= 2008 in red carpet fashion =

Red carpet fashion in 2008 was affected by the 2007–2008 Writers Guild of America strike, which led to the cancellation of the Golden Globes that year. The Oscars were dominated by uncontroversial designs in solid colours which led to criticism of "safe" choices, and drew attention to those who dressed more individually, such as Tilda Swinton and Marion Cotillard.

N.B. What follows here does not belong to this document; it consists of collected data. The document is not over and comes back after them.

/-- **Cramér's mean square under RH** (Montgomery–Vaughan, *Multiplicative Number Theory I*, Thm. 13.5;
H. Cramér 1922): assuming the Riemann Hypothesis there is `K` with
`∫_X^{2X} (ψ(x) − x)² dx ≤ K X²` for all `X ≥ 2` — on average `ψ(x) = x + O(√x)`, a `(log X)⁴` better than
the pointwise von Koch bound gives. Proof (smoothed form of MV's): the explicit formula (MV Thm. 12.5, tree
`truncatedExplicitFormula_psi_holds`) with `T = X` leaves `|ψ − x| ≤ √x |Σ_{|γ|≤X} (m/ρ) x^{iγ}| + O(log²X)`;
in `u = log x` the square of the zero sum is integrated against a tent majorant of `e^{2u}·1_{[log X, log 2X]}`,
whose transform is `≪ 1/(1 + (γ₁ − γ₂)²)`, and the resulting pair sum over zeros is bounded by the local counts
`N(t+1) − N(t) ≪ log t` (MV (13.16)). [cite: MontgomeryVaughan2007, Thm. 13.5] -/
theorem integral_sq_psi_sub_self_le_of_RH (hRH : RiemannHypothesis) :
    ∃ K : ℝ, ∀ X : ℝ, 2 ≤ X → ∫ x in X..(2 * X), (ψ x - x) ^ 2 ≤ K * X ^ 2 := by
  obtain ⟨M, hM0, hM⟩ := exists_abs_psi_sub_le hRH
  obtain ⟨KZ, hKZ⟩ := exists_pairSum_le
  set KZ' := max KZ 0 with hKZ'
  refine ⟨96 * KZ' + 1024 * M ^ 2, fun X hX ↦ ?_⟩
  have hX0 : 0 < X := by linarith
  have hX2 : X ≤ 2 * X := by linarith
  set F := (weilZeroIndex_finite X).toFinset with hF
  set t : ℝ → ℂ := fun u ↦ ∑ ρ ∈ F, (riemannZetaZeroOrder ρ : ℂ) / ρ * cexp (I * ρ.im * u) with ht
  have htc : Continuous t := continuous_trigSum F (fun ρ ↦ (riemannZetaZeroOrder ρ : ℂ) / ρ) Complex.im
  have hF' : ∀ ρ ∈ F, ρ ∈ ZetaZeros.riemannZetaNontrivialZeros ∧ ρ.re = 1 / 2 :=
    fun ρ hρ ↦ mem_weilZeroIndex_re hRH hρ
  -- (a) pointwise on [X, 2X]
  have hL4 := log_two_mul_pow_four_le hX
  have hpt : ∀ x ∈ Icc X (2 * X), (ψ x - x) ^ 2 ≤ 2 * (x * ‖t (Real.log x)‖ ^ 2) + 1024 * M ^ 2 * X := by
    intro x hx
    have h := hM X hX x hx
    have hx0 : 0 ≤ x := hX0.le.trans hx.1
    have ha0 : 0 ≤ Real.sqrt x * ‖t (Real.log x)‖ + M * Real.log (2 * X) ^ 2 := by positivity
    have hsq : (ψ x - x) ^ 2 ≤ (Real.sqrt x * ‖t (Real.log x)‖ + M * Real.log (2 * X) ^ 2) ^ 2 := by
      rw [← sq_abs (ψ x - x)]; exact pow_le_pow_left₀ (abs_nonneg _) h 2
    have hsx : Real.sqrt x ^ 2 = x := Real.sq_sqrt hx0
    calc (ψ x - x) ^ 2 ≤ (Real.sqrt x * ‖t (Real.log x)‖ + M * Real.log (2 * X) ^ 2) ^ 2 := hsq
      _ ≤ 2 * (Real.sqrt x * ‖t (Real.log x)‖) ^ 2 + 2 * (M * Real.log (2 * X) ^ 2) ^ 2 := by
          nlinarith [sq_nonneg (Real.sqrt x * ‖t (Real.log x)‖ - M * Real.log (2 * X) ^ 2)]
      _ = 2 * (x * ‖t (Real.log x)‖ ^ 2) + 2 * M ^ 2 * (Real.log (2 * X) ^ 4) := by rw [mul_pow, hsx]; ring
      _ ≤ 2 * (x * ‖t (Real.log x)‖ ^ 2) + 2 * M ^ 2 * (512 * X) := by gcongr
      _ = _ := by ring
  -- (b) integrate over [X, 2X]
  have hcont_g : ContinuousOn (fun x : ℝ ↦ 2 * (x * ‖t (Real.log x)‖ ^ 2) + 1024 * M ^ 2 * X) (uIcc X (2 * X)) := by
    have hlog : ContinuousOn Real.log (uIcc X (2 * X)) :=
      Real.continuousOn_log.mono fun x hx ↦ by
        rw [Set.uIcc_of_le hX2] at hx; exact ne_of_gt (hX0.trans_le hx.1)
    have : ContinuousOn (fun x ↦ ‖t (Real.log x)‖) (uIcc X (2 * X)) :=
      continuous_norm.comp_continuousOn (htc.comp_continuousOn hlog)
    fun_prop
  have hI1 : ∫ x in X..(2 * X), (ψ x - x) ^ 2
      ≤ ∫ x in X..(2 * X), (2 * (x * ‖t (Real.log x)‖ ^ 2) + 1024 * M ^ 2 * X) :=
    intervalIntegral.integral_mono_on hX2 (intervalIntegrable_sq_psi_sub hX0.le hX2)
      (hcont_g.intervalIntegrable) hpt
  have hI2 : ∫ x in X..(2 * X), (2 * (x * ‖t (Real.log x)‖ ^ 2) + 1024 * M ^ 2 * X)
      = 2 * (∫ x in X..(2 * X), x * ‖t (Real.log x)‖ ^ 2) + 1024 * M ^ 2 * X * X := by
    have hc1 : IntervalIntegrable (fun x : ℝ ↦ 2 * (x * ‖t (Real.log x)‖ ^ 2)) MeasureTheory.volume X (2 * X) := by
      refine ContinuousOn.intervalIntegrable ?_
      have hlog : ContinuousOn Real.log (uIcc X (2 * X)) :=
        Real.continuousOn_log.mono fun x hx ↦ by
          rw [Set.uIcc_of_le hX2] at hx; exact ne_of_gt (hX0.trans_le hx.1)
      have : ContinuousOn (fun x ↦ ‖t (Real.log x)‖) (uIcc X (2 * X)) :=
        continuous_norm.comp_continuousOn (htc.comp_continuousOn hlog)
      fun_prop
    have hc2 : IntervalIntegrable (fun _ : ℝ ↦ 1024 * M ^ 2 * X) MeasureTheory.volume X (2 * X) :=
      intervalIntegrable_const
    have e1 : ∫ x in X..(2 * X), 2 * (x * ‖t (Real.log x)‖ ^ 2)
        = 2 * ∫ x in X..(2 * X), x * ‖t (Real.log x)‖ ^ 2 :=
      intervalIntegral.integral_const_mul _ _
    have e2 : ∫ _ in X..(2 * X), (1024 * M ^ 2 * X : ℝ) = (2 * X - X) * (1024 * M ^ 2 * X) := by
      rw [intervalIntegral.integral_const, smul_eq_mul]
    rw [intervalIntegral.integral_add hc1 hc2, e1, e2]
    ring
  -- (c) substitution u = log x
  have hI3 : ∫ x in X..(2 * X), x * ‖t (Real.log x)‖ ^ 2
      = ∫ u in Real.log X..Real.log (2 * X), Real.exp (2 * u) * ‖t u‖ ^ 2 := by
    have hsub := intervalIntegral.integral_comp_mul_deriv' (a := X) (b := 2 * X) (f := Real.log)
      (f' := fun x ↦ x⁻¹) (g := fun u ↦ Real.exp (2 * u) * ‖t u‖ ^ 2)
      (fun x hx ↦ Real.hasDerivAt_log (by rw [Set.uIcc_of_le hX2] at hx; exact ne_of_gt (hX0.trans_le hx.1)))
      (continuousOn_inv₀.mono fun x hx ↦ by
        rw [Set.uIcc_of_le hX2] at hx; exact ne_of_gt (hX0.trans_le hx.1))
      ((by fun_prop : Continuous fun u ↦ Real.exp (2 * u) * ‖t u‖ ^ 2).continuousOn)
    rw [← hsub]
    refine intervalIntegral.integral_congr fun x hx ↦ ?_
    rw [Set.uIcc_of_le hX2] at hx
    have hx0 : 0 < x := hX0.trans_le hx.1
    simp only [Function.comp_apply]
    rw [show Real.exp (2 * Real.log x) = x ^ 2 by
      rw [mul_comm, ← Real.rpow_def_of_pos hx0, Real.rpow_two]]
    field_simp
  -- (d) domination by the tent weight, u₀ = log X + 1/2
  set u₀ := Real.log X + 1 / 2 with hu₀
  have hlog2 : Real.log 2 < 1 := by
    rw [Real.log_lt_iff_lt_exp (by norm_num)]; have := Real.exp_one_gt_d9; linarith
  have hlog2X : Real.log (2 * X) = Real.log 2 + Real.log X := Real.log_mul (by norm_num) hX0.ne'
  have hlogmono : Real.log X ≤ Real.log (2 * X) := Real.log_le_log hX0 hX2
  have hI4 : ∫ u in Real.log X..Real.log (2 * X), Real.exp (2 * u) * ‖t u‖ ^ 2
      ≤ ∫ u in Real.log X..Real.log (2 * X), 8 * X ^ 2 * ((1 - |u - u₀|) * ‖t u‖ ^ 2) := by
    refine intervalIntegral.integral_mono_on hlogmono ((by fun_prop : Continuous fun u ↦
        Real.exp (2 * u) * ‖t u‖ ^ 2).intervalIntegrable _ _)
      (((continuous_tent.comp (continuous_id.sub continuous_const)).mul
        (htc.norm.pow 2)).const_mul _ |>.intervalIntegrable _ _) fun u hu ↦ ?_
    have hexp : Real.exp (2 * u) ≤ 4 * X ^ 2 := by
      calc Real.exp (2 * u) ≤ Real.exp (2 * Real.log (2 * X)) := Real.exp_le_exp.2 (by linarith [hu.2])
        _ = (2 * X) ^ 2 := by
            rw [mul_comm, ← Real.rpow_def_of_pos (by linarith : (0:ℝ) < 2 * X), Real.rpow_two]
        _ = 4 * X ^ 2 := by ring
    have htent : 1 / 2 ≤ 1 - |u - u₀| := by
      have : |u - u₀| ≤ 1 / 2 := by rw [abs_le]; constructor <;> linarith [hu.1, hu.2]
      linarith
    have hn0 : 0 ≤ ‖t u‖ ^ 2 := sq_nonneg _
    have hkey := mul_le_mul_of_nonneg_left htent (by positivity : (0 : ℝ) ≤ 8 * X ^ 2 * ‖t u‖ ^ 2)
    calc Real.exp (2 * u) * ‖t u‖ ^ 2 ≤ 4 * X ^ 2 * ‖t u‖ ^ 2 := by gcongr
      _ ≤ 8 * X ^ 2 * ((1 - |u - u₀|) * ‖t u‖ ^ 2) := by linarith [hkey]
  have hI5 : ∫ u in Real.log X..Real.log (2 * X), 8 * X ^ 2 * ((1 - |u - u₀|) * ‖t u‖ ^ 2)
      ≤ ∫ u in (u₀ - 1)..(u₀ + 1), 8 * X ^ 2 * ((1 - |u - u₀|) * ‖t u‖ ^ 2) := by
    refine intervalIntegral.integral_mono_interval (by linarith) hlogmono (by linarith) ?_
      (((continuous_tent.comp (continuous_id.sub continuous_const)).mul
        (htc.norm.pow 2)).const_mul _ |>.intervalIntegrable _ _)
    refine (MeasureTheory.ae_restrict_iff' measurableSet_Ioc).2 (Filter.Eventually.of_forall fun u hu ↦ ?_)
    have : 0 ≤ 1 - |u - u₀| := tent_nonneg ⟨by linarith [hu.1], by linarith [hu.2]⟩
    positivity
  have hI6 : ∫ u in (u₀ - 1)..(u₀ + 1), 8 * X ^ 2 * ((1 - |u - u₀|) * ‖t u‖ ^ 2)
      ≤ 8 * X ^ 2 * (6 * KZ') := by
    rw [intervalIntegral.integral_const_mul]
    refine mul_le_mul_of_nonneg_left ?_ (by positivity)
    refine (integral_tent_mul_normSq_trigSum_le F (fun ρ ↦ (riemannZetaZeroOrder ρ : ℂ) / ρ) Complex.im u₀).trans ?_
    refine mul_le_mul_of_nonneg_left ?_ (by norm_num)
    refine le_trans (le_of_eq ?_) ((hKZ F hF').trans (le_max_left _ _))
    refine Finset.sum_congr rfl fun ρ₁ h₁ ↦ Finset.sum_congr rfl fun ρ₂ h₂ ↦ ?_
    have hm1 : (0 : ℝ) ≤ (riemannZetaZeroOrder ρ₁ : ℝ) :=
      riemannZetaZeroOrder_nonneg_of_zero (ZetaZeros.riemannZetaNontrivialZeros.zeta_eq_zero (hF' ρ₁ h₁).1)
    have hm2 : (0 : ℝ) ≤ (riemannZetaZeroOrder ρ₂ : ℝ) :=
      riemannZetaZeroOrder_nonneg_of_zero (ZetaZeros.riemannZetaNontrivialZeros.zeta_eq_zero (hF' ρ₂ h₂).1)
    rw [norm_zeroCoeff hm1, norm_zeroCoeff hm2]
    have hn1 : ‖ρ₁‖ ≠ 0 := norm_ne_zero_iff.2 fun h ↦ by
      have := (hF' ρ₁ h₁).2; rw [h] at this; norm_num at this
    have hn2 : ‖ρ₂‖ ≠ 0 := norm_ne_zero_iff.2 fun h ↦ by
      have := (hF' ρ₂ h₂).2; rw [h] at this; norm_num at this
    field_simp
  -- (e) combine
  have hXX : X * X = X ^ 2 := by ring
  have hchain : ∫ x in X..(2 * X), x * ‖t (Real.log x)‖ ^ 2 ≤ 8 * X ^ 2 * (6 * KZ') := by
    rw [hI3]; exact hI4.trans (hI5.trans hI6)
  calc ∫ x in X..(2 * X), (ψ x - x) ^ 2
      ≤ 2 * (∫ x in X..(2 * X), x * ‖t (Real.log x)‖ ^ 2) + 1024 * M ^ 2 * X * X := by rw [← hI2]; exact hI1
    _ ≤ 2 * (8 * X ^ 2 * (6 * KZ')) + 1024 * M ^ 2 * X * X :=
        add_le_add_left (mul_le_mul_of_nonneg_left hchain (by norm_num : (0 : ℝ) ≤ 2)) _
    _ = (96 * KZ' + 1024 * M ^ 2) * X ^ 2 := by ring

==Golden Globe Awards (January 13)==
Due to the writer's strike the 65th Golden Globe Awards ceremony was not held, with a press conference instead announcing that year's winners. Almost all the celebrities who intended to attend promised to boycott the awards rather than cross threatened picket lines. The cancellation of the Golden Globes was seen as disastrous for the fashion industry, as not only were established designers affected, but the opportunity for up-and-coming designers to achieve widespread recognition through red-carpet exposure of their designs had been severely limited, particularly with the Oscars also under threat.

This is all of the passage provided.